The Spoken Bird

With about 10,000 species, birds make up one of the most diverse classes in the animal kingdom. While one may be enchanted by the prehistoric-clawed hoatzin, the sashaying mating dance of the albatross, or the colorful flash from the bib of the Anna’s hummingbird, the parrot dazzles in various respects, making it one of the most extraordinary species to study. With the skill to visually stun anyone, coupled with its impressive intellectual potential, the parrot captivates humanity most through its ability to mimic human words. Why does the parrot speak? How can it speak when other songbirds—and animals—cannot? By delving into the structure, function, and genetics of the parrot brain, we can increase our understanding of this unique ability. While the causes of mimicry still remain a mystery, many theories pose promising hypotheses for this parrot trait, perhaps bringing us closer to understanding the complicated ins and outs of our own speech and its development.

Songbird Song Systems

The investigation into the curious nature of the parrot’s vocal ability starts with an analogous group of bird species with a similar talent: the songbird.

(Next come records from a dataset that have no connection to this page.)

import Literature.Topology.FourManifolds.InteriorManifold
import HarnessLib

/-!
# Extension by the identity of compactly supported diffeomorphisms of the interior

Topic `Literature/Topology/FourManifolds` (general differential topology; brick [A6] of the
discharge of `Literature.Topology.FourManifolds.nonempty_diffeomorph_of_isOrientedConnectedSum` at
arbitrary models, see `ConnectedSumUniquenessProofs.lean`).

Let `M` be a Hausdorff `C^∞` manifold modelled on an arbitrary real model with corners `I`, and
`X = InteriorManifold I M` its boundaryless interior manifold (`InteriorManifold.lean`, an open
smooth embedding `val : X → M` onto `I.interior M`). A diffeomorphism `f` of `X` which is the
identity outside a compact set `K ⊆ X` extends by the identity to a diffeomorphism `F` of `M`
(for the model `I`), with `F ∘ val = val ∘ f` and `F = id` off `val '' K`
(`Literature.Topology.FourManifolds.InteriorManifold.exists_diffeomorph_extend`). This is the
static form of the standard remark that a diffeotopy of `Int M` with compact support extends by
the identity over `∂M` (Hirsch, *Differential Topology* (1976), Ch. 8 §1, Thm. 1.3 and the proof
of Thm. 3.1: "an isotopy … can be realized by a diffeotopy of `M` having compact support";
Kosinski, *Differential Manifolds* (1993), VI.1, discs in `Int M`). Smoothness of `F` at points of
`val '' K` holds because there `F = val ∘ f ∘ val⁻¹` on the open set `I.interior M`, and `val⁻¹`
is smooth as a map *into* the interior (`InteriorManifold.contMDiffOn_iff_comp_val`); elsewhere
`F` is the identity near the point (`val '' K` is compact, hence closed).

Everything is proved; no named facts.

## References

* M. W. Hirsch, *Differential Topology*, GTM 33 (1976), Ch. 8 §1, Thm. 1.3; §3, Thm. 3.1.
  [HirschDT1976]
* A. Kosinski, *Differential Manifolds* (1993), Ch. VI §1. [Kosinski1993]
-/

open scoped Manifold ContDiff Topology
open Set Function Filter

noncomputable section

namespace Literature.Topology.FourManifolds

namespace InteriorManifold

variable {E H : Type*} [NormedAddCommGroup E] [NormedSpace ℝ E] [TopologicalSpace H]
  {I : ModelWithCorners ℝ E H} {M : Type*} [TopologicalSpace M] [ChartedSpace H M]

open Classical in
/-- **Extension by the identity** of a self-map `f` of the interior manifold to a self-map of
`M`: `p ↦ f p` at interior points, `p ↦ p` at boundary points. [folklore] -/
def extendByID (f : InteriorManifold I M → InteriorManifold I M) (p : M) : M :=
  if h : I.IsInteriorPoint p then (f ⟨p, h⟩).val else p

/-- On the interior the extension is `f`: `extendByID f x.val = (f x).val`. [folklore] -/
@[simp] theorem extendByID_val (f : InteriorManifold I M → InteriorManifold I M)
    (x : InteriorManifold I M) : extendByID f x.val = (f x).val := by
  simp [extendByID, x.property]

/-- At boundary points the extension is the identity. [folklore] -/
theorem extendByID_of_not_isInteriorPoint (f : InteriorManifold I M → InteriorManifold I M)
    {p : M} (hp : ¬ I.IsInteriorPoint p) : extendByID f p = p := by
  simp [extendByID, hp]

/-- Off `val '' K` the extension of a map supported in `K` is the identity. [folklore] -/
theorem extendByID_eq_self {f : InteriorManifold I M → InteriorManifold I M}
    {K : Set (InteriorManifold I M)} (hf : ∀ x ∉ K, f x = x) {p : M} (hp : p ∉ val '' K) :
    extendByID f p = p := by
  by_cases h : I.IsInteriorPoint p
  · have hx : (⟨p, h⟩ : InteriorManifold I M) ∉ K := fun hK => hp ⟨_, hK, rfl⟩
    rw [show p = (⟨p, h⟩ : InteriorManifold I M).val from rfl, extendByID_val, hf _ hx]
  · exact extendByID_of_not_isInteriorPoint f h

/-- Extensions of mutually inverse maps are mutually inverse. [folklore] -/
theorem extendByID_extendByID {f g : InteriorManifold I M → InteriorManifold I M}
    (hgf : ∀ x, g (f x) = x) (p : M) : extendByID g (extendByID f p) = p := by
  by_cases h : I.IsInteriorPoint p
  · rw [show p = (⟨p, h⟩ : InteriorManifold I M).val from rfl, extendByID_val, extendByID_val, hgf]
  · rw [extendByID_of_not_isInteriorPoint f h, extendByID_of_not_isInteriorPoint g h]

open Classical in
/-- A (non-canonical) retraction of `M` onto the interior manifold used to express the extension
near an interior point: `p ↦ ⟨p, _⟩` at interior points, a fixed point `x₀` elsewhere.
[folklore] -/
def toInterior (x₀ : InteriorManifold I M) (p : M) : InteriorManifold I M :=
  if h : I.IsInteriorPoint p then ⟨p, h⟩ else x₀

/-- `toInterior x₀` is a left inverse of `val`. [folklore] -/
@[simp] theorem toInterior_val (x₀ x : InteriorManifold I M) : toInterior x₀ x.val = x := by
  ext; simp [toInterior, x.property]

/-- On the interior, `val ∘ toInterior x₀ = id`. [folklore] -/
theorem val_toInterior_of_mem (x₀ : InteriorManifold I M) {p : M} (hp : p ∈ I.interior M) :
    (toInterior x₀ p).val = p := by
  have h : I.IsInteriorPoint p := hp
  simp [toInterior, h]

/-- On the interior the extension of `f` is `val ∘ f ∘ toInterior x₀`. [folklore] -/
theorem extendByID_eq_comp_of_mem (f : InteriorManifold I M → InteriorManifold I M)
    (x₀ : InteriorManifold I M) {p : M} (hp : p ∈ I.interior M) :
    extendByID f p = (f (toInterior x₀ p)).val := by
  have h : I.IsInteriorPoint p := hp
  simp [extendByID, toInterior, h]

variable [IsManifold I ∞ M]

/-- The retraction `toInterior x₀` is `C^∞` on the interior, as a map into the interior manifold
(`val ∘ toInterior x₀ = id` there, `contMDiffOn_iff_comp_val`). [folklore] -/
theorem contMDiffOn_toInterior (x₀ : InteriorManifold I M) :
    ContMDiffOn I 𝓘(ℝ, E) ∞ (toInterior x₀) (I.interior M) := by
  rw [contMDiffOn_iff_comp_val]
  exact contMDiffOn_id.congr fun p hp => val_toInterior_of_mem x₀ hp

/-- **The extension by the identity of a `C^∞` self-map of the interior with compact support is
`C^∞` on `M`** (`M` Hausdorff): near `val '' K` it is `val ∘ f ∘ toInterior` on the open interior,
elsewhere the identity near the point. [folklore] -/
theorem contMDiff_extendByID [T2Space M] {f : InteriorManifold I M → InteriorManifold I M}
    (hfs : ContMDiff 𝓘(ℝ, E) 𝓘(ℝ, E) ∞ f) {K : Set (InteriorManifold I M)} (hK : IsCompact K)
    (hf : ∀ x ∉ K, f x = x) : ContMDiff I I ∞ (extendByID f) := by
  intro p
  have hKc : IsClosed (val '' K) := (hK.image continuous_val).isClosed
  by_cases hp : p ∈ val '' K
  · -- `p` is an interior point; work on the open interior
    obtain ⟨x, hxK, rfl⟩ := hp
    have hU : I.interior M ∈ 𝓝 x.val := isOpen_interior_carrier.mem_nhds x.val_mem_interior
    have h1 : ContMDiffOn I I ∞ (val ∘ f ∘ toInterior x) (I.interior M) :=
      (contMDiff_val.comp hfs).comp_contMDiffOn (contMDiffOn_toInterior x)
    have h2 : ContMDiffOn I I ∞ (extendByID f) (I.interior M) :=
      h1.congr fun p hp => extendByID_eq_comp_of_mem f x hp
    exact h2.contMDiffAt hU
  · -- off the support: the identity near `p`
    have hev : extendByID f =ᶠ[𝓝 p] id := by
      filter_upwards [hKc.isOpen_compl.mem_nhds hp] with q hq
      exact extendByID_eq_self hf hq
    exact contMDiffAt_id.congr_of_eventuallyEq hev

/-- **Extension by the identity of a compactly supported diffeomorphism of the interior**
(Hirsch, *Differential Topology* (1976), Ch. 8 §1, Thm. 1.3, and §3, proof of Thm. 3.1, static
form): a diffeomorphism `f` of the boundaryless interior manifold `InteriorManifold I M` of a
Hausdorff manifold with corners `M`, equal to the identity outside a compact set `K`, extends to a
diffeomorphism `F` of `M` for the model `I`, with `F ∘ val = val ∘ f` and `F = id` off `val '' K`.
[folklore] -/
theorem exists_diffeomorph_extend [T2Space M]
    (f : InteriorManifold I M ≃ₘ⟮𝓘(ℝ, E), 𝓘(ℝ, E)⟯ InteriorManifold I M)
    {K : Set (InteriorManifold I M)} (hK : IsCompact K) (hf : ∀ x ∉ K, f x = x) :
    ∃ F : M ≃ₘ⟮I, I⟯ M, (∀ x : InteriorManifold I M, F x.val = (f x).val) ∧
      ∀ p ∉ val '' K, F p = p := by
  have hf' : ∀ x ∉ K, f.symm x = x := fun x hx => by
    conv_lhs => rw [← hf x hx]
    exact f.symm_apply_apply x
  refine ⟨{ toFun := extendByID f
            invFun := extendByID f.symm
            left_inv := extendByID_extendByID f.symm_apply_apply
            right_inv := extendByID_extendByID f.apply_symm_apply
            contMDiff_toFun := contMDiff_extendByID f.contMDiff hK hf
            contMDiff_invFun := contMDiff_extendByID f.symm.contMDiff hK hf' },
    fun x => extendByID_val f x, fun p hp => extendByID_eq_self hf hp⟩

end InteriorManifold

end Literature.Topology.FourManifolds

While songbirds cannot mimic speech, they boast an impressive song learning system that is similar to the backbone of parrot speech structure.[1] This system consists of seven distinct nuclei with corresponding pathways that guide song production in the brain.[2] These nuclei are dubbed “song nuclei” and each have different specialized tasks.[1] The seven song nuclei are allocated into two major vocal pathways: the anterior forebrain pathway, which is in charge of vocal learning, and the posterior descending pathway, which is in charge of vocal production.[3] These pathways allow for communication between specific avian brain areas.

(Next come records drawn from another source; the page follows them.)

import Summits.BirchSwinnertonDyer.Rank1Residual.X9.PrintX9LeafDoorOfAnyClassNumber
import HarnessLib

/-!
# Route `PrintX9` (rev 15): the LIGHT assembly — item `AssemblyLightFrame` (stmt-BirchSwinnertonDyer-24425)
# PROVED IN THE KERNEL: `HowardContainmentLightFrame → TwoSidedLinkAnyClassNumber → MuTransfer →
# AnalyticMuZeroX9 → HeegnerPrintFactsX9 → CyclotomicPrintFactsX9 → BSDpOnClassX9`

HONEST FRAMING (cell `run/shared/lean/pub/bsd-print-x9/`, D-0131 print tier; planner g7's TURNKEY T-E,
landed by the cell's typer seat ty3 — hence the file lives in the cell's typer tree `Rank1Residual/X9/`
next to its rev-7 twin `PrintX9LeafDoorOfAnyClassNumber.lean` (p589823), not under
`BirchSwinnertonDyer/Theorems/` (prover-only, D-0016); the item is then closed BY NAME with
`TorsionLayer.assemblyLightFrame_holds`, or re-exported by a one-line Theorems/ port).
THEOREMS ONLY: no definition, no named fact, no `sorry`. «beyond-print theorem»: NO (assembly glue).
Nothing is booked, closed or edited here; BSD is not proved; the leaf does NOT close.

Route PrintX9's deciding theorem consumes crux A `HowardContainmentAnyClassNumber` (stmt-23161: Howard's
Λ-adic Heegner containment on EVERY X9 Heegner frame, any class number) only at rank-one LIGHT frames —
odd `d_K`, `(irr_K)`, `rank E(K) = 1`, `Ш(E/K)[p^∞]` finite — namely once, in
`TorsionLayer.indexIdentityAt_of_cruxes` (Theorems/TorsionLayerDescentAssembly.lean §1), to feed crux B.
The route therefore added (rev 13, planner g7) the strictly weaker crux `HowardContainmentLightFrame`
(stmt-24424: A restricted to exactly those frames) and the assembly-shaped support item
`AssemblyLightFrame` (stmt-24425), and (rev 15, planner g8) re-glued
`closes (hAsm : AssemblyLightFrame) (hA : HowardContainmentLightFrame) (hB) (hT) (hμ) (hHP) (hCP) :=
hAsm hA hB hT hμ hHP hCP`. THIS FILE proves `AssemblyLightFrame`: §1–§3 of the TorsionLayerDescent
assembly (p583666) and the PrintX9 leaf door (p589823) re-run VERBATIM with crux A consumed at the light
frame only (the one changed line is marked). It also records `A → A_light` (the narrowing is a weakening).
Open inputs BY NAME after this file: `HowardContainmentLightFrame` (24424; beyond print at torsion depth
δ > 0: the μ-part of Howard's divisibility, cell DOSSIER §41/§47, line `torsion-depth-light`),
`TwoSidedLinkAnyClassNumber` (23162), `MuTransfer` (19629, held on Kato F1), `AnalyticMuZeroX9` (19630);
the two bundles `HeegnerPrintFactsX9` (20393) / `CyclotomicPrintFactsX9` (20532) are cite-only.

References: [Howard2004HeegnerKolyvagin] Thm. B; [CastellaGrossiLeeSkinner2022] Thm. 3.4.1, Cor. 3.4.2,
Thm. 4.1.1, Thm. 4.1.3 (arXiv:2008.02571); [MastellaZerman2026] Cor. 4.6 (arXiv:2505.08710);
[BurungaleCastellaSkinner2025] Thm. 1.1.2 (a); [HoffsteinLuo1997] Theorem (§1); [JetchevSkinnerWan2017]
Thm. 3.3.1; route file `Theses/PrintX9.lean` rev 15 (items 24424 / 24425 / 23162 / 19629 / 19630 / 20393 / 20532).
-/

set_option linter.dupNamespace false
set_option autoImplicit false

noncomputable section

open scoped Classical MatrixGroups ModularForm

open CongruenceSubgroup WeierstrassCurve NumberField IsDedekindDomain
  Literature.NumberTheory.EllipticCurves Literature.NumberTheory.EllipticCurves.ModularForms
  Literature.NumberTheory.EllipticCurves.BurungaleCastellaSkinner2025
  Literature.NumberTheory.EllipticCurves.JetchevSkinnerWan2017
  Literature.NumberTheory.EllipticCurves.YanZhu2026
  Summit.BirchSwinnertonDyer.BirchSwinnertonDyer.Theorems.Rank1ResidualX1Defs
  Summit.BirchSwinnertonDyer.Rank1Residual

open Literature.NumberTheory.EllipticCurves.Rank1Residual (GoodOrd Irr Surj BigIm
  norm_periodRatio_eq_one pPart_of_bsdp not_dvd_discr_of_split)

open Summit.BirchSwinnertonDyer.BirchSwinnertonDyer.Theses

namespace Summit.BirchSwinnertonDyer.BirchSwinnertonDyer.Rank1Residual

namespace TorsionLayer

/-- A ⇒ A_light (the narrowing is a weakening). -/
theorem howardContainmentLightFrame_of_anyClassNumber
    (hA : PrintX9.HowardContainmentAnyClassNumber) : PrintX9.HowardContainmentLightFrame := by
  intro W _ _ p _ _ K _ _ hX9 hK hodd h3 hHN hHp _ κ hκ γ hγ Dt H ιC _ _
  have h4 : NumberField.discr K ≠ -4 := fun h => by
    rw [h] at hodd; exact (Int.not_odd_iff_even.mpr ⟨-2, by norm_num⟩) hodd
  exact hA W p K hX9 hK h3 h4 hHN hHp κ hκ γ hγ Dt H ιC

/-- §1-light: IMCLink §3 / TLD §1 with crux A replaced by its light-frame restriction. -/
theorem indexIdentityAt_of_lightCruxes
    (hA : PrintX9.HowardContainmentLightFrame) (hB : PrintX9.TwoSidedLinkAnyClassNumber)
    (h331 : thm331_anticyclotomicControl)
    (hmod : hasEntireLFunction_rat) (hGZK : rank_eq_analyticRank_of_analyticRank_le_one)
    (W : WeierstrassCurve ℚ) [W.IsElliptic] [W.IsGloballyMinimal] (p : ℕ) [Fact p.Prime]
    (K : Type) [Field K] [NumberField K] [NeZero (W.conductorNorm ℤ)]
    (Dt : ModularParametrizationData W (W.conductorNorm ℤ))
    (H : HeegnerDatum (W.conductorNorm ℤ) (NumberField.discr K)) (ιC : K →+* ℂ)
    (P : (W.baseChange K).toAffine.Point)
    (hGZ : gross_zagier (W.conductorNorm ℤ) W K) (hKo : kolyvagin (W.conductorNorm ℤ) W K)
    (hX9 : ClassX9 W p) (hr : W.analyticRank = 1)
    (hK : IsImaginaryQuadratic K) (hodd : Odd (NumberField.discr K)) (hlt : NumberField.discr K < -4)
    (hHN : SatisfiesHeegnerHypothesis (W.conductorNorm ℤ) K) (hHp : SatisfiesHeegnerHypothesis p K)
    (hLt : (W.quadraticTwist (NumberField.discr K : ℚ)).entireLFunction 1 ≠ 0)
    (hP : WeierstrassCurve.Affine.Point.map ιC.toRatAlgHom P = heegnerPointComplex Dt H)
    (hc : ¬ (p : ℤ) ∣ Dt.c) : X11b.IndexIdentityAt W p K P := by
  have hX9' := classX9_census_of_classX9 W p hX9
  have hpP : p.Prime := Fact.out
  have hp5 : 5 ≤ p := hX9'.five_le
  have hp2 : p ≠ 2 := hX9'.ne_two
  have h3 : NumberField.discr K ≠ -3 := by omega
  have h4 : NumberField.discr K ≠ -4 := by omega
  haveI : Finite (W.baseChange K).sha :=
    X11b.finite_sha_baseChange_of_heegner W (W.conductorNorm ℤ) K Dt H ιC P hGZ hKo hmod hr hK hHN hLt hP
  obtain ⟨hrQ, hShaQ⟩ := hGZK W hr.le
  rw [hr] at hrQ
  obtain ⟨hrk, hfinp⟩ :=
    mordellWeilRank_baseChange_eq_one_and_finite_sha_of_twist_L_one_ne_zero hGZK W K hK p hrQ hShaQ
      hLt
  have hPinf : ¬ IsOfFinAddOrder P :=
    X11b.not_isOfFinAddOrder_of_heegner_of_analyticRank_eq_one W (W.conductorNorm ℤ) K Dt H ιC P hGZ
      hmod hr hK hHN hLt hP
  have hirrK : (W.baseChange K).HasIrreducibleModPGaloisRep p :=
    MatarNekovar2019.prop526_hasIrreducibleModPGaloisRep_baseChange_holds W K hK.1
      (Literature.SatisfiesHeegnerHypothesis.coprime_discr hK.1 hHN) p hp2 hX9'.irr
  obtain ⟨κ, γ, 𝔭, hκ, hγ, h𝔭⟩ := X11b.exists_anticyclotomic_generator_prime (p := p) hK
  haveI : Fact (κ.IsTopGenerator γ) := ⟨hγ⟩
  have hsplit : X11b.SplitsIn K p := hHp p Fact.out (dvd_refl p)
  obtain ⟨he, hf⟩ := X11b.degreeOne_of_splitsIn hK.1 hsplit h𝔭
  set ι : K →+* ℚ_[p] := X11b.embAt K p 𝔭 h𝔭 he hf with hι
  have hCTL : X11b.ControlOnTreeGoodAt p κ (X11b.inducedPlace ι) γ ι P :=
    X11b.controlOnTreeGoodAt_of_thm331_of_inducedPlace h331 (by omega) hX9'.good hK hHp rfl hHN hirrK ι
      κ hκ γ hrk hfinp P hPinf
  -- THE ONE CHANGED LINE: crux A is consumed at the light frame only
  have hHow := hA W p K hX9 hK hodd h3 hHN hHp hirrK κ hκ γ hγ Dt H ιC hrk hfinp
  have hIW : X11b.IMCWaldspurgerOnTreeGoodAt p κ (X11b.inducedPlace ι) γ ι P :=
    hB W p K hX9 hK hodd h3 hHN hHp hirrK ι κ hκ γ Dt hc H ιC P hP hrk hfinp hPinf hHow
  exact X11b.indexIdentityAt_of_onTreeGoodLinks_of_allSplit hK rfl hHN hIW hCTL

/-- §2-light: rank one at an X9 pair on a light frame, from the light crux. -/
theorem bsdp_rankOne_of_lightFrame_of_lightCruxes
    (hA : PrintX9.HowardContainmentLightFrame) (hB : PrintX9.TwoSidedLinkAnyClassNumber)
    (h331 : thm331_anticyclotomicControl)
    (hGZ : ∀ (N : ℕ) [NeZero N] (W : WeierstrassCurve ℚ) (K : Type) [Field K] [NumberField K],
      gross_zagier N W K)
    (hKo : ∀ (N : ℕ) [NeZero N] (W : WeierstrassCurve ℚ) (K : Type) [Field K] [NumberField K],
      kolyvagin N W K)
    (hGr : greenberg_charValue_rankZero) (hGZK : rank_eq_analyticRank_of_analyticRank_le_one)
    (hmod : hasEntireLFunction_rat) (hpar : nonempty_modularParametrizationData)
    (hnf : exists_isNewformOf)
    (hMaz : mazur_not_dvd_maninConstant_of_odd) (hNS : integral_neronScaling_of_isGloballyMinimal)
    (h5 : realPeriodRat_eq_unit_mul_plusPeriod)
    (W : WeierstrassCurve ℚ) [W.IsElliptic] [W.IsGloballyMinimal] (p : ℕ) [Fact p.Prime]
    (hX9 : ClassX9 W p) (hr : W.analyticRank = 1)
    (K : Type) [Field K] [NumberField K] (hK : IsImaginaryQuadratic K)
    (hodd : Odd (NumberField.discr K)) (hlt : NumberField.discr K < -4)
    (hHN : SatisfiesHeegnerHypothesis (W.conductorNorm ℤ) K) (hHp : SatisfiesHeegnerHypothesis p K)
    (hLt : (W.quadraticTwist (NumberField.discr K : ℚ)).entireLFunction 1 ≠ 0)
    (hIMC : IntegralMainConjectureOnClassX9) : BSDp W p := by
  obtain ⟨-, hp5, hgood, hord, hirr, -⟩ := id hX9
  have hpP : p.Prime := Fact.out
  have hp2 : p ≠ 2 := by omega
  haveI : NeZero (W.conductorNorm ℤ) := ⟨(W.conductorNorm_pos_holds).ne'⟩
  have hpd : ¬ (p : ℤ) ∣ NumberField.discr K := not_dvd_discr_of_split hK hpP hp2 hHp
  have hμ : ¬ p ∣ Units.torsionOrder K := by
    haveI : IsTotallyComplex K := hK.2
    rw [Literature.NumberTheory.DiophantineGeometry.torsionOrder_eq_two_of_discr_lt hK.1 hlt]
    intro hdvd
    have := Nat.le_of_dvd two_pos hdvd
    omega
  obtain ⟨Dt, H, ι, P, hP, hc⟩ :=
    X11b.exists_maninDatum_of_good hnf hMaz hNS W p (W.conductorNorm ℤ) K rfl hp2 hgood hirr hK hHN
  have hid : Finite (W.baseChange K).sha → X11b.IndexIdentityAt W p K P := fun _ ↦
    indexIdentityAt_of_lightCruxes hA hB h331 hmod hGZK W p K Dt H ι P (hGZ _ W K) (hKo _ W K) hX9 hr
      hK hodd hlt hHN hHp hLt hP hc
  have hD0 : (NumberField.discr K : ℚ) ≠ 0 := by exact_mod_cast NumberField.discr_ne_zero K
  haveI hEt : (W.quadraticTwist (NumberField.discr K : ℚ)).IsElliptic :=
    W.isElliptic_quadraticTwist hD0
  obtain ⟨Cd, hCd⟩ := hasGlobalMinimalModel_rat_holds (W.quadraticTwist (NumberField.discr K : ℚ))
  haveI : (Cd • W.quadraticTwist (NumberField.discr K : ℚ)).IsGloballyMinimal := hCd
  have hWd : Cd • W.quadraticTwist (NumberField.discr K : ℚ) =
      Cd • W.quadraticTwist (NumberField.discr K : ℚ) := rfl
  have hX9d : ClassX9 (Cd • W.quadraticTwist (NumberField.discr K : ℚ)) p :=
    classX9_twist_model hX9 K hK.1 hpd Cd hWd
  have hordd : GoodOrd (Cd • W.quadraticTwist (NumberField.discr K : ℚ)) p :=
    ⟨hX9d.2.2.1, hX9d.2.2.2.1⟩
  have htam : padicValNat p (Cd • W.quadraticTwist (NumberField.discr K : ℚ)).tamagawaProduct =
      padicValNat p W.tamagawaProduct :=
    X2.padicValNat_tamagawaProduct_twist_of_heegner_of_odd W p hp2 K hK hodd hpd hHN Cd hWd
  have hu : padicValRat p (Cd.u : ℚ) = 0 :=
    X11b.padicValRat_u_eq_zero_of_twist_good W p hpd hgood Cd hWd hordd.1
  have hMCd : MazurMainConjecture (Cd • W.quadraticTwist (NumberField.discr K : ℚ)) p :=
    mazurMainConjecture_of_integralMainConjectureOnClassX9 h5 hIMC hX9d
  exact X11b.bsdp_rankOne_of_indexIdentityAt_of_twist_mazurMainConjecture W p (W.conductorNorm ℤ) K Dt
    H ι P (hGZ _ W K) (hKo _ W K) hGr hGZK hmod hpar hr hp2 hK hHN hP hc hμ hLt
    (Cd • W.quadraticTwist (NumberField.discr K : ℚ)) Cd hWd hordd htam hu hMCd hid

/-- §3-light: PrintX9's leaf from the LIGHT crux, crux B, the μ-inputs and the two print bundles. -/
theorem bsdpOnClassX9_of_lightCruxes_of_muInputs_of_printFacts
    (hA : PrintX9.HowardContainmentLightFrame) (hB : PrintX9.TwoSidedLinkAnyClassNumber)
    (hT : PrintX9.MuTransfer) (hμ : PrintX9.AnalyticMuZeroX9)
    (hHP : PrintX9.HeegnerPrintFactsX9) (hCP : PrintX9.CyclotomicPrintFactsX9) :
    Summit.BirchSwinnertonDyer.BirchSwinnertonDyer.Rank1Residual.BSDpOnClassX9 := by
  obtain ⟨hGZ, hKo, -, -, -, -, -, h331, hnf, hHL, hMaz, hNS⟩ := hHP
  obtain ⟨hBCS, hGr, hGZK, hmod, hpar, h5⟩ := hCP
  have hF := lightFrameSupplyOdd_of_hoffsteinLuo hnf hHL
  have hE := integralMainConjectureOnClassX9_of_katoMuTransfer hBCS hT hμ
  intro W _ _ p _ hran hX9 _
  obtain ⟨-, hp5, hgood, hord, -, -⟩ := id hX9
  have hbsdp : BSDp W p := by
    rcases Nat.lt_or_ge W.analyticRank 1 with h0 | h1
    · exact bsdp_of_mazurMainConjecture_of_analyticRank_eq_zero hGr hpar hGZK (by omega) ⟨hgood, hord⟩
        (by omega) (mazurMainConjecture_of_integralMainConjectureOnClassX9 h5 hE hX9)
    · have hr : W.analyticRank = 1 := le_antisymm hran h1
      haveI : NeZero (W.conductorNorm ℤ) := ⟨(W.conductorNorm_pos_holds).ne'⟩
      obtain ⟨K, _, _, hK, hodd, hlt, hHN, hHp, hLt⟩ := hF W p hX9 hr
      exact bsdp_rankOne_of_lightFrame_of_lightCruxes hA hB h331 hGZ hKo hGr hGZK hmod hpar hnf hMaz hNS
        h5 W p hX9 hr K hK hodd hlt hHN hHp hLt hE
  exact (pPartBSD_iff_pPart W p).mpr (pPart_of_bsdp hmod hGZK W p hran hbsdp)

/-- The light assembly in item shape. -/
theorem printX9_lightFrame_assembly :
    PrintX9.HowardContainmentLightFrame → PrintX9.TwoSidedLinkAnyClassNumber → PrintX9.MuTransfer →
      PrintX9.AnalyticMuZeroX9 → PrintX9.HeegnerPrintFactsX9 → PrintX9.CyclotomicPrintFactsX9 →
        Summit.BirchSwinnertonDyer.BirchSwinnertonDyer.Rank1Residual.BSDpOnClassX9 :=
  bsdpOnClassX9_of_lightCruxes_of_muInputs_of_printFacts

/-- **Item `PrintX9.AssemblyLightFrame` (stmt-BirchSwinnertonDyer-24425) holds** — the gate's closing shape. -/
theorem assemblyLightFrame_holds :
    Summit.BirchSwinnertonDyer.BirchSwinnertonDyer.Theses.PrintX9.AssemblyLightFrame := by
  unfold Summit.BirchSwinnertonDyer.BirchSwinnertonDyer.Theses.PrintX9.AssemblyLightFrame
  exact bsdpOnClassX9_of_lightCruxes_of_muInputs_of_printFacts

end TorsionLayer

end Summit.BirchSwinnertonDyer.BirchSwinnertonDyer.Rank1Residual

end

The pathway that is most relevant to this discussion is the “song learning” or anterior forebrain pathway. This system passes information through the following song nuclei: first the HVC, directly to Area X, then to the DLM, next to the lMAN, and finally returning to Area X.[2] Initially, the posterior descending pathway processes the sound that the songbird would like to imitate, then the sound is sent through the anterior forebrain pathway and travels through the song learning loop. The song is processed again in the nucleus HVC.[3] This information is then relayed to Area X, which stores a template of the song to be used as a source of comparison later. Next, this information is passed to the thalamus, which relays the signal to the lMAN, which acts as an editor for the song. This edited version is then passed back to Area X for comparison, where the song is further refined in the songbird’s learning. The information will be relayed back and forth from the lMAN to Area X until the song is perfected. Finally, when the song has been mastered, it is sent to the arcopallium (also known as the RA), located in the posterior descending pathway, which controls the motor movement of the muscles that enable song production.{[3] Finally, the songbird produces song.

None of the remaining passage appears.